PS This is the flip side of learning from difficulties - temporary or otherwise. And perhaps less often done, finding and learning from examples of success. A major strength of Geof Moore's writing BTW - just IMO of course.



To: tekboy who wrote (29167)8/1/2000 10:08:36 AM
From: StockHawk  Respond to of 54805
 
>>CRDS...Remembering...back in February<<

Wow, when Buck mentioned CRDS the stock had just closed at $90. Five trading days later it had breached $180 and five days after that briefly spiked over $200. It had previously traded in the $70 range since October 1999. Last week it would have made a fine short candidate at $15. Today it is a "penny stock", trading under $5.

Must be a lesson here about avoiding pebbles, holding lightly and using stop orders.

StockHawk/Plutus



To: tekboy who wrote (29167)8/1/2000 10:34:15 AM
From: TigerPaw  Read Replies (1) | Respond to of 54805
 
What, in other words, have you learned from this debacle,
Change the names and I have several stocks with similar stories, (CREE, VIGN, & QCOM). What I learned is don't put all your eggs in one basket. Each of these stocks represent a fairly small part of my portfolio, why? because all my stocks start out as a small percentage. My big holdings, EMCS, CSCO, DELL, & JDSU started out as small holdings and grew into big holdings. In other words 2 out of 3 picks I make are mediocre or bad, so I don't put my whole future into each pick. If you land upon a really good pick it will become a major piece all by itself. It's too tempting to go for the big win.
TP



To: tekboy who wrote (29167)8/1/2000 10:54:18 AM
From: buck  Read Replies (1) | Respond to of 54805
 
I realize this may touch a sore spot

Ouch. It's definitely a sore spot.

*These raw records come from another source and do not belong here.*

omit [DecidableEq Q] in
/-- The support `{a = 1}` of a monotone `{0,1}`-valued profile is an up-set. [folklore] -/
theorem isUpperSet_support {a : Q → ℝ} (ha : ∀ s, a s = 0 ∨ a s = 1) (hm : Monotone a) :
    IsUpperSet ((univ.filter fun s => a s = 1 : Finset Q) : Set Q) := by
  intro s s' hss' hs
  simp only [coe_filter, mem_univ, true_and, Set.mem_setOf_eq] at hs ⊢
  have h1 : (1:ℝ) ≤ a s' := hs ▸ hm hss'
  rcases ha s' with h | h
  · rw [h] at h1; exact absurd h1 (by norm_num)
  · exact h

omit [Fintype Q] in
/-- An increasing profile restricted to an up-set `G` (extended by `0`) is increasing. [folklore] -/
theorem monotone_restrict {G : Finset Q} (hG : IsUpperSet (G : Set Q)) {ψ : Q → ℝ} (hψ : Monotone ψ)
    (hψ0 : ∀ s, 0 ≤ ψ s) : Monotone (fun s => if s ∈ G then ψ s else 0) := by
  intro s s' hss'
  dsimp only
  by_cases hs : s ∈ G
  · have hs' : s' ∈ G := hG hss' hs
    rw [if_pos hs, if_pos hs']; exact hψ hss'
  · rw [if_neg hs]; split_ifs
    · exact hψ0 s'
    · exact le_rfl

/-- Harris with a profile: `ν'(V) · ν'(ψ 1_G) ≤ Σ_{V ∩ G} ν' ψ` for an up-set `V` and increasing `ψ ≥ 0` (total mass `1`). [this work] -/
theorem harris_profile {ν' : Q → ℝ} (hH : ∀ V W : Finset Q, IsUpperSet (V : Set Q) → IsUpperSet (W : Set Q) →
      (∑ s ∈ V, ν' s) * (∑ s ∈ W, ν' s) ≤ ∑ s ∈ V ∩ W, ν' s)
    {G : Finset Q} (hG : IsUpperSet (G : Set Q)) (V : Finset Q) (hV : IsUpperSet (V : Set Q))
    {ψ : Q → ℝ} (hψ : Monotone ψ) (hψ0 : ∀ s, 0 ≤ ψ s) :
    (∑ s ∈ V, ν' s) * (∑ s ∈ G, ν' s * ψ s) ≤ ∑ s ∈ V ∩ G, ν' s * ψ s := by
  have key := layer_cake₁ (fun s s' => ν' s * ν' s') ν'
    (fun V W hV hW => by rw [← Finset.sum_mul_sum]; exact hH V W hV hW) V hV
    (fun s => if s ∈ G then ψ s else 0) (monotone_restrict hG hψ hψ0)
    (fun s => by split_ifs; exacts [hψ0 s, le_rfl])
  have eL : ∑ s ∈ V, ∑ s', ν' s * ν' s' * (if s' ∈ G then ψ s' else 0) = (∑ s ∈ V, ν' s) * ∑ s ∈ G, ν' s * ψ s := by
    rw [Finset.sum_mul]
    refine Finset.sum_congr rfl fun s _ => ?_
    rw [Finset.mul_sum, ← sum_ite_mem_univ G]
    exact Finset.sum_congr rfl fun s' _ => by split_ifs <;> ring
  have eR : ∑ s ∈ V, ν' s * (if s ∈ G then ψ s else 0) = ∑ s ∈ V ∩ G, ν' s * ψ s := by
    rw [← Finset.filter_mem_eq_inter, Finset.sum_filter]
    exact Finset.sum_congr rfl fun s _ => by split_ifs <;> simp
  rw [eL, eR] at key
  exact key

/-! ### The pair inequality in profile form -/

omit [Fintype Q] [DecidableEq Q] [PartialOrder Q] in
/-- Filtering a set by the support of a binary profile. [folklore] -/
theorem sum_mul_binary_on (X : Finset Q) (ν' F a : Q → ℝ) (ha : ∀ s, a s = 0 ∨ a s = 1) :
    ∑ s ∈ X, ν' s * (a s * F s) = ∑ s ∈ X.filter (fun s => a s = 1), ν' s * F s := by
  rw [Finset.sum_filter]
  refine Finset.sum_congr rfl fun s _ => ?_
  rcases ha s with h | h <;> simp [h]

More like a 6-month old sucking chest wound.

in a fit of masochism

Since you didn't buy any, it seems a touch more sadistic at this end... <g>

CRDS, the last of the four, is the one I haven't owned and am least familiar with. I know there has been an earnings disaster, some insider shenanigans, and a shareholder lawsuit; it sounds to me like CTXS only worse.

You got that right!

Remembering your presentation of it back in February (the post to which this is a reply), I would be interested in hearing what you think went wrong.

Gosh, I wish I could say. I've been utterly shocked at their latest fall, from the 40s to practically the pink sheets. Of course, the earnings warning that came out a week ago explains a lot. Missing estimates by two-thirds tends to cause some, um, loss of confidence. A stop-ship on the product clearly slows sales. Losing one of your biggest customers ain't too good, either.

From a technology standpoint, I am shrugging my shoulders. The product that they are selling should be a no-brainer out in the market. There are some things happening in that market, though, that are possibly putting the brakes on. First is the Brocade/Cisco partnership, that will combine BRCD Fibre Channel switch capability into Cisco's product line. Second is the Cisco acquisition of a company called NuSpeed, who is working on an Storage over IP product. Knowing the power of gorillas, I can just see buyers across the country saying "Whoa! Now that Cisco's getting in the game, let's see what they do before we commit to anything."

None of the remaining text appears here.